Jakub Kicinski <[email protected]> wrote:
> > +__rcu_dereference_sk_user_data_with_flags_check(const struct sock *sk,
>
> This name is insanely long now.
I know. 47 chars. Do you have something you'd prefer? Maybe
get_sk_user_data_checked()?
It's a shame C doesn't allow default arguments.
David
Hawkins Jiawei <[email protected]> wrote:
> +__rcu_dereference_sk_user_data_with_flags_check(const struct sock *sk,
> + uintptr_t flags, bool condition)
That doesn't work. RCU_LOCKDEP_WARN() relies on anything passing on a
condition down to it to be a macro so that it can vanish the 'condition'
argument without causing an undefined symbol for 'lockdep_is_held' if lockdep
is disabled:
x86_64-linux-gnu-ld: kernel/bpf/reuseport_array.o: in function `bpf_sk_reuseport_detach':
/data/fs/linux-fs/build3/../kernel/bpf/reuseport_array.c:28: undefined reference to `lockdep_is_held'
So either __rcu_dereference_sk_user_data_with_flags_check() has to be a macro,
or we need to go with something like the first version of my patch where I
don't pass the condition through. Do you have a preference?
David
On Tue, Aug 16, 2022 at 02:09:46PM +0100, David Howells wrote:
> Hawkins Jiawei <[email protected]> wrote:
>
> > if (socks) {
> > WRITE_ONCE(sk->sk_user_data, NULL);
>
> Btw, shouldn't this be rcu_assign_pointer() or RCU_INIT_POINTER(), not
> WRITE_ONCE()?
It is not necessary. The sk_user_data usage in reuseport_array
is protected by the sk_callback_lock alone. The code
before the commit cf8c1e967224 is fine. If the
__rcu_dereference_sk_user_data_with_flags() could be reused here as is,
an extra rcu_dereference is fine, so I did not mention it.
It seems it is not the case and new function naming is getting long,
so how about reverting the commit cf8c1e967224 and keep it as it was.
On Tue, 16 Aug 2022 22:16:46 +0100 David Howells wrote:
> So either __rcu_dereference_sk_user_data_with_flags_check() has to be a macro,
> or we need to go with something like the first version of my patch where I
> don't pass the condition through. Do you have a preference?

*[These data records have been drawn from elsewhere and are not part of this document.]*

/-- The root system over `K` is crystallographic, with the integer pairings of `P`. [folklore] -/
instance instIsCrystallographicRootSystemOf : (rootSystemOf P K).IsCrystallographic where
  exists_value i j := ⟨P.pairing i j, by rw [rootSystemOf_pairing]; rfl⟩

/-- `pairingIn ℤ` of the root system over `K` is the pairing of `P`. [folklore] -/
lemma rootSystemOf_pairingIn (i j : ι) : (rootSystemOf P K).pairingIn ℤ i j = P.pairing i j := by
  have h := (rootSystemOf P K).algebraMap_pairingIn ℤ i j
  rw [rootSystemOf_pairing, eq_intCast] at h
  exact_mod_cast h

/-- The root system over `K` of a reduced root datum is reduced. [folklore] -/
instance instIsReducedRootSystemOf [P.IsReduced] : (rootSystemOf P K).IsReduced where
  eq_or_eq_neg i j h := by
    have h' : ¬ LinearIndependent K ![(baseChange P K).root i, (baseChange P K).root j] := by
      intro h2
      apply h
      have e : (Submodule.span K (range (baseChange P K).root)).subtype ∘
          ![(rootSystemOf P K).root i, (rootSystemOf P K).root j] =
          ![(baseChange P K).root i, (baseChange P K).root j] := by
        funext c; fin_cases c <;> rfl
      rw [← e] at h2
      exact h2.of_comp
    rcases RootPairing.IsReduced.eq_or_eq_neg i j h' with h3 | h3
    · left; exact Subtype.ext h3
    · right; exact Subtype.ext h3

variable {P K}

/-- Transfer of `ℕ`-closure membership from `P` to the root system over `K` (roots).
[folklore] -/
lemma exists_mem_closure_root (S : Set ι) {x : X}
    (hx : x ∈ AddSubmonoid.closure (P.root '' S)) :
    ∃ m : Submodule.span K (range (baseChange P K).root),
      m ∈ AddSubmonoid.closure ((rootSystemOf P K).root '' S) ∧ (m : Fin (rk P) → K) = coordK P K x := by
  induction hx using AddSubmonoid.closure_induction with
  | mem x hx =>
    obtain ⟨j, hj, rfl⟩ := hx
    exact ⟨(rootSystemOf P K).root j, AddSubmonoid.subset_closure ⟨j, hj, rfl⟩, rfl⟩
  | zero => exact ⟨0, AddSubmonoid.zero_mem _, by simp⟩
  | add x y _ _ hx hy =>
    obtain ⟨m, hm, hmx⟩ := hx
    obtain ⟨m', hm', hmy⟩ := hy
    exact ⟨m + m', AddSubmonoid.add_mem _ hm hm', by simp [hmx, hmy]⟩

/-- Transfer of `ℕ`-closure membership from `P` to the root system over `K` (coroots).
[folklore] -/
lemma exists_mem_closure_coroot (S : Set ι) {y : Y}
    (hy : y ∈ AddSubmonoid.closure (P.coroot '' S)) :
    ∃ m : Submodule.span K (range (baseChange P K).coroot),
      m ∈ AddSubmonoid.closure ((rootSystemOf P K).coroot '' S) ∧
        (m : Module.Dual K (Fin (rk P) → K)) = cocoordK P K y := by
  induction hy using AddSubmonoid.closure_induction with
  | mem y hy =>
    obtain ⟨j, hj, rfl⟩ := hy
    exact ⟨(rootSystemOf P K).coroot j, AddSubmonoid.subset_closure ⟨j, hj, rfl⟩, rfl⟩
  | zero => exact ⟨0, AddSubmonoid.zero_mem _, by simp⟩
  | add y y' _ _ hy hy' =>
    obtain ⟨m, hm, hmy⟩ := hy
    obtain ⟨m', hm', hmy'⟩ := hy'
    exact ⟨m + m', AddSubmonoid.add_mem _ hm hm', by simp [hmy, hmy']⟩

variable (P K)

/-- **A base of the root datum gives a base of its root system over `K`**, with the same
support. [folklore] -/
def baseOf (b : P.Base) : (rootSystemOf P K).Base where
  support := b.support
  linearIndepOn_root := by
    have h := (linearIndependent_baseChange_root_iff P K (fun x : b.support => (x : ι))).2
      b.linearIndepOn_root
    exact h.of_comp (Submodule.span K (range (baseChange P K).root)).subtype
  linearIndepOn_coroot := by
    have h := (linearIndependent_baseChange_coroot_iff P K (fun x : b.support => (x : ι))).2
      b.linearIndepOn_coroot
    exact h.of_comp (Submodule.span K (range (baseChange P K).coroot)).subtype
  root_mem_or_neg_mem i := by
    rcases b.root_mem_or_neg_mem i with h | h
    · obtain ⟨m, hm, hmx⟩ := exists_mem_closure_root (K := K) _ h
      left
      convert hm
      exact Subtype.ext hmx.symm
    · obtain ⟨m, hm, hmx⟩ := exists_mem_closure_root (K := K) _ h
      right
      convert hm
      refine Subtype.ext ?_
      rw [map_neg] at hmx
      change -coordK P K (P.root i) = (m : Fin (rk P) → K)
      exact hmx.symm
  coroot_mem_or_neg_mem i := by
    rcases b.coroot_mem_or_neg_mem i with h | h
    · obtain ⟨m, hm, hmy⟩ := exists_mem_closure_coroot (K := K) _ h
      left
      convert hm
      exact Subtype.ext hmy.symm
    · obtain ⟨m, hm, hmy⟩ := exists_mem_closure_coroot (K := K) _ h
      right
      convert hm
      refine Subtype.ext ?_
      rw [map_neg] at hmy
      change -cocoordK P K (P.coroot i) = (m : Module.Dual K (Fin (rk P) → K))
      exact hmy.symm

/-- The support of `baseOf b` is that of `b`. [folklore] -/
@[simp] lemma baseOf_support (b : P.Base) : (baseOf P K b).support = b.support := rfl

/-- **The Cartan matrix is unchanged by the base change.** [folklore] -/
theorem cartanMatrix_baseOf (b : P.Base) : (baseOf P K b).cartanMatrix = b.cartanMatrix := by
  ext i j
  change (rootSystemOf P K).pairingIn ℤ i j = P.pairingIn ℤ i j
  rw [rootSystemOf_pairingIn]
  exact (P.algebraMap_pairingIn ℤ i j).symm.trans (by simp)

end RootSystem

/-- **The Cartan matrix of a base of a (finite, reduced or not) root datum over `ℤ` is
non-degenerate** (Mathlib's `RootPairing.Base.cartanMatrix_nondegenerate` for the root system
of the datum over `ℚ`). [folklore] -/
theorem cartanMatrix_nondegenerate_int [Finite ι] [Module.Finite ℤ X] (b : P.Base) :
    b.cartanMatrix.Nondegenerate := by
  have := Fintype.ofFinite ι
  rw [← cartanMatrix_baseOf P ℚ b]
  exact (baseOf P ℚ b).cartanMatrix_nondegenerate

end RootDatumBaseChange

end Literature.NumberTheory.Automorphic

I like your version because it documents what the lock protecting this
field is.
In fact should we also add && sock_owned_by_user(). Martin, WDYT? Would
that work for reuseport? Jakub S is fixing l2tp to hold the socket lock
while setting this field, yet most places take the callback lock...
One the naming - maybe just drop the _with_flags() ? There's no version
of locked helper which does not take the flags. And not underscores?
On Tue, Aug 16, 2022 at 04:44:35PM -0700, Jakub Kicinski wrote:
> On Tue, 16 Aug 2022 22:16:46 +0100 David Howells wrote:
> > So either __rcu_dereference_sk_user_data_with_flags_check() has to be a macro,
> > or we need to go with something like the first version of my patch where I
> > don't pass the condition through. Do you have a preference?
>
> I like your version because it documents what the lock protecting this
> field is.
>
> In fact should we also add && sock_owned_by_user(). Martin, WDYT? Would
> that work for reuseport? Jakub S is fixing l2tp to hold the socket lock
> while setting this field, yet most places take the callback lock...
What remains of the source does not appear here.